▸ ACTIVITY: Show every line from the data below that includes "hcomm".

▸ GIVEN DATA:

______________________________

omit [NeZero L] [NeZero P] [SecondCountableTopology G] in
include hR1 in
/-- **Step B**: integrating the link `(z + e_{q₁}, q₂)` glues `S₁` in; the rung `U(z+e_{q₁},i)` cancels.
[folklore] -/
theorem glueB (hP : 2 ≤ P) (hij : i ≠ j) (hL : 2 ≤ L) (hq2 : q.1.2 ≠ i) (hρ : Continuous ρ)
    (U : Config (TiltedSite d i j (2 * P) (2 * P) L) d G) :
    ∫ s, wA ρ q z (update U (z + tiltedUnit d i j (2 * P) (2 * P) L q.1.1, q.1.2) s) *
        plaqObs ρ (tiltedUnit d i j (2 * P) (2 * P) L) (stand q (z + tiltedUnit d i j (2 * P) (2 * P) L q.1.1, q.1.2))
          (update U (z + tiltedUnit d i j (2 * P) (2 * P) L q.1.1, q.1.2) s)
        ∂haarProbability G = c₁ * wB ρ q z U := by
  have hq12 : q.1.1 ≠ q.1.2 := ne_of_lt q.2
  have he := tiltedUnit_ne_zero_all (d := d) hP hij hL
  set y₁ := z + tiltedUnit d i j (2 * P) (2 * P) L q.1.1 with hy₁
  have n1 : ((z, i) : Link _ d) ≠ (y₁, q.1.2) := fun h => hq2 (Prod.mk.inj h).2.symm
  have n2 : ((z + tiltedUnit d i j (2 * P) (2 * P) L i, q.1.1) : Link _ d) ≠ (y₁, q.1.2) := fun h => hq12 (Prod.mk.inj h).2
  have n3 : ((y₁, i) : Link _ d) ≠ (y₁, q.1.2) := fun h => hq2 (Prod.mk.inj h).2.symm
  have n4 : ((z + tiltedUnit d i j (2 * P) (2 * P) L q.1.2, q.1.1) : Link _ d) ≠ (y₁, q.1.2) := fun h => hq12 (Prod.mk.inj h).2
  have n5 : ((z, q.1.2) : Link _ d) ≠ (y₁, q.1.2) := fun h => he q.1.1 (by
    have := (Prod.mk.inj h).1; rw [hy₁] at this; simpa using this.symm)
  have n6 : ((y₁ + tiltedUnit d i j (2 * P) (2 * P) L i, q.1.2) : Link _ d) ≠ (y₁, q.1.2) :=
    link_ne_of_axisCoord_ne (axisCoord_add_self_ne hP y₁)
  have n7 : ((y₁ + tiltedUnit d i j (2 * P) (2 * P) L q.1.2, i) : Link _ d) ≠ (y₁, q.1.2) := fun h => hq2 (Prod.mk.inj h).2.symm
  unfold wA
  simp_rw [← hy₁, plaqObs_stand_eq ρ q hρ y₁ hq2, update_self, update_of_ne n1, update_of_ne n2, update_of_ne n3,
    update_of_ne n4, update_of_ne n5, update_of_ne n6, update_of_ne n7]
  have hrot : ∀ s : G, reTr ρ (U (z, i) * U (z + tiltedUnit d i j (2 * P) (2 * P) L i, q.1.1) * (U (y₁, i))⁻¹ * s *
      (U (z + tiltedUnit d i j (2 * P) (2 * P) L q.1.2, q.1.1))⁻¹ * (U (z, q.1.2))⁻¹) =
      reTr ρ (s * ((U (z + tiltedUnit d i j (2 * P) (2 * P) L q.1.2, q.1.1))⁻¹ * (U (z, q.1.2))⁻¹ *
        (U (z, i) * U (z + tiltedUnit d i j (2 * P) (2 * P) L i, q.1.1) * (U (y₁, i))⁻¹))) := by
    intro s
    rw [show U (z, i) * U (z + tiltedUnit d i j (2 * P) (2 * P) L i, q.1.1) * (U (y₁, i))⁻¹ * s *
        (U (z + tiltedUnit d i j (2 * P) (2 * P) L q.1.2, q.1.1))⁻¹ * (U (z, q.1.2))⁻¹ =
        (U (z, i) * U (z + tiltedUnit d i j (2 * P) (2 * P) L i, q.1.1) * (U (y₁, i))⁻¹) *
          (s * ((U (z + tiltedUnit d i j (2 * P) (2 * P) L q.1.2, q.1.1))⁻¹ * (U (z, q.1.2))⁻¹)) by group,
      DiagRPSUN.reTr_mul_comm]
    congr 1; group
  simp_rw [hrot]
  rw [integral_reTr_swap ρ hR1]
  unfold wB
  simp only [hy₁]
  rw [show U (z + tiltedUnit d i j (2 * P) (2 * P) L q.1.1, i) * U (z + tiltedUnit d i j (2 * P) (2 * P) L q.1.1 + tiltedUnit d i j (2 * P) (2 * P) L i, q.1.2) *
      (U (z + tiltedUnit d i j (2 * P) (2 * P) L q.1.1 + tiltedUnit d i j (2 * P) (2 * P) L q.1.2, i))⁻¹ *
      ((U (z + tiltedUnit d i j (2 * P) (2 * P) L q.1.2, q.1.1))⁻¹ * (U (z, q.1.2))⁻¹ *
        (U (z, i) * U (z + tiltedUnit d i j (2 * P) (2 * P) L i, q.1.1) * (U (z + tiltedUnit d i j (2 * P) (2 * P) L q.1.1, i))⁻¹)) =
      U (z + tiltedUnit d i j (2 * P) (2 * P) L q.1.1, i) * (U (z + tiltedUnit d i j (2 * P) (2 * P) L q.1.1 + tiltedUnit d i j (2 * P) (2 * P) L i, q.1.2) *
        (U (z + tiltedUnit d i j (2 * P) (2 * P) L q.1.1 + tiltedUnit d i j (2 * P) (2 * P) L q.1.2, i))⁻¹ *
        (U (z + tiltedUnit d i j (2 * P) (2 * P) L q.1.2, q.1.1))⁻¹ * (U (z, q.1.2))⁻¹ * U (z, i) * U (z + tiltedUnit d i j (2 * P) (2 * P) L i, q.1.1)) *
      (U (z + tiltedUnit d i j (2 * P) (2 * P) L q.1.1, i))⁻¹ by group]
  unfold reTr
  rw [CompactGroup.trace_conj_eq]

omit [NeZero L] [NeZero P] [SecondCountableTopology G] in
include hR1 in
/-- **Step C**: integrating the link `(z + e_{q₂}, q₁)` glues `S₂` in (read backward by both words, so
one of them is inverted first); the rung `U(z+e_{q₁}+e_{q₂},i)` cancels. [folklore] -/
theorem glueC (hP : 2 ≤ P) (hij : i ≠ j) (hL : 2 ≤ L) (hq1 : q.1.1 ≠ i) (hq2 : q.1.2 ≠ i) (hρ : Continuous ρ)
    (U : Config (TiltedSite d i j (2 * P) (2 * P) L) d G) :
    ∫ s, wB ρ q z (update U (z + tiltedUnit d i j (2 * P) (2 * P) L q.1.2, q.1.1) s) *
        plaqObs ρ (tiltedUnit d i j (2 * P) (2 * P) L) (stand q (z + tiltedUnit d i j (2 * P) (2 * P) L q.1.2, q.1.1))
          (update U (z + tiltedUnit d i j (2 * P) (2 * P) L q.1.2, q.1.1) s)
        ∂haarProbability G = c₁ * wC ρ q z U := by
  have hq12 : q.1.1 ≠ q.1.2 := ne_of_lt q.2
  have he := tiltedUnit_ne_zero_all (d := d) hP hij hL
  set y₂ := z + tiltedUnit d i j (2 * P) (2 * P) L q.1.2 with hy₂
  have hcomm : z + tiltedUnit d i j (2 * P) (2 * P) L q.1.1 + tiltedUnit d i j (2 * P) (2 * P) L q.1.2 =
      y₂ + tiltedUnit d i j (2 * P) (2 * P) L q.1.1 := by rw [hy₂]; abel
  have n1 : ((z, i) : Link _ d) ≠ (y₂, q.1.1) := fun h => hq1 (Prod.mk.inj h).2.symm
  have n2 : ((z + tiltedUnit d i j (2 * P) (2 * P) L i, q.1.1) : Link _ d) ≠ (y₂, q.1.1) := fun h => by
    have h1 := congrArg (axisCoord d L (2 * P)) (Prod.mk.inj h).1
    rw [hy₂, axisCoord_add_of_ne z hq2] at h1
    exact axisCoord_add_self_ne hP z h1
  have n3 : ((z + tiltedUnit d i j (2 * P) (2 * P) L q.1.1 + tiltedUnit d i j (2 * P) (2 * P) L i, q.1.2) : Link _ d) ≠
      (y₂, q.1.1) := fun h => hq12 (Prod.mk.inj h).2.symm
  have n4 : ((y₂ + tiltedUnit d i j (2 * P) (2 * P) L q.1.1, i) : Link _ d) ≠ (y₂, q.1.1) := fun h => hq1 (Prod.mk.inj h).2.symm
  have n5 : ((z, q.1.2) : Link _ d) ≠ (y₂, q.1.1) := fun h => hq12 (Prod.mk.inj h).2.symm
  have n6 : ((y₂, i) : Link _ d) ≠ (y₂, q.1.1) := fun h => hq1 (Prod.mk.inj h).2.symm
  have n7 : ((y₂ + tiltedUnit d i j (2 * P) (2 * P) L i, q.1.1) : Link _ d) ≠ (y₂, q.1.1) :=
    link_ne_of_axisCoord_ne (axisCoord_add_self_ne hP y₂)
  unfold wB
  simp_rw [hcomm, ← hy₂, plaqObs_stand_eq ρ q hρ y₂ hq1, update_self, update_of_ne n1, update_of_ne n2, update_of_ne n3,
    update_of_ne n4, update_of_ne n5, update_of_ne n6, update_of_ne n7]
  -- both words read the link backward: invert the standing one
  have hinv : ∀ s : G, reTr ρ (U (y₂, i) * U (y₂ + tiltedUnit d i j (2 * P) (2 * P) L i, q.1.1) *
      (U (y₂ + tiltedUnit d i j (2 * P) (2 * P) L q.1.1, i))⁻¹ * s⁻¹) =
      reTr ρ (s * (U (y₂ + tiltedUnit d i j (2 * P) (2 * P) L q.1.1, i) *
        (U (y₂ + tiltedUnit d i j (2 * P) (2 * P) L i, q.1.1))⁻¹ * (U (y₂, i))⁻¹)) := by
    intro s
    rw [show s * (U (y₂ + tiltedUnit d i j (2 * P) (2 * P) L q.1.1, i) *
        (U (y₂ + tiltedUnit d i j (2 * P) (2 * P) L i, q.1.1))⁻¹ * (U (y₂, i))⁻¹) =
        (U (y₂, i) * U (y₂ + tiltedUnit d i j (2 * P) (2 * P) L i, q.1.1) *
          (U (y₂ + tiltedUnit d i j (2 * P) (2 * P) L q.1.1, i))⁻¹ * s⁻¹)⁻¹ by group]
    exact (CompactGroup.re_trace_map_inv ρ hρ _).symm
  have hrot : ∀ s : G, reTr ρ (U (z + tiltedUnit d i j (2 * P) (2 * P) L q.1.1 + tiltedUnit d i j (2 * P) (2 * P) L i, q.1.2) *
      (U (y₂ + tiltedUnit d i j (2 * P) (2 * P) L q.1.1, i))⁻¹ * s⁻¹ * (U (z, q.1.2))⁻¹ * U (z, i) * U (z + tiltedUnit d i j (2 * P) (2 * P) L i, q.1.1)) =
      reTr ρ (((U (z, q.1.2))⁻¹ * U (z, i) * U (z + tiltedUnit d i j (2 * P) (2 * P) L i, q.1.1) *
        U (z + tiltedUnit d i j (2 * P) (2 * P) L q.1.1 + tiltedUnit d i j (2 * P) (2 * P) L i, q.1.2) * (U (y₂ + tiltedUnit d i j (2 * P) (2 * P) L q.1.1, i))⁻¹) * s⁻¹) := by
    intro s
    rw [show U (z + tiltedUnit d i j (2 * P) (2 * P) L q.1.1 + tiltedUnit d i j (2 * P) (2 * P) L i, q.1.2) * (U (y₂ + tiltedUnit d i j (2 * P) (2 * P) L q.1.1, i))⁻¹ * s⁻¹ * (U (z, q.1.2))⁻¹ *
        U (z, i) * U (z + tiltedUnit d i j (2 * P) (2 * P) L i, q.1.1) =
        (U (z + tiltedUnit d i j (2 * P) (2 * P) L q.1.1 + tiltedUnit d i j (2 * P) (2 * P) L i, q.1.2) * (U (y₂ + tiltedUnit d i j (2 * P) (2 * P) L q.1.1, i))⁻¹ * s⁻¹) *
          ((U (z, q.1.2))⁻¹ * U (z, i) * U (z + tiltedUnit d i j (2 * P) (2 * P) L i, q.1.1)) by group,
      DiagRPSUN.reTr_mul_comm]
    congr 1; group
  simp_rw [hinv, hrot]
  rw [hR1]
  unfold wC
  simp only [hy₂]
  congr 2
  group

______________________________

▸ SOLUTION:
  have hcomm : z + tiltedUnit d i j (2 * P) (2 * P) L q.1.1 + tiltedUnit d i j (2 * P) (2 * P) L q.1.2 =
  simp_rw [hcomm, ← hy₂, plaqObs_stand_eq ρ q hρ y₂ hq1, update_self, update_of_ne n1, update_of_ne n2, update_of_ne n3,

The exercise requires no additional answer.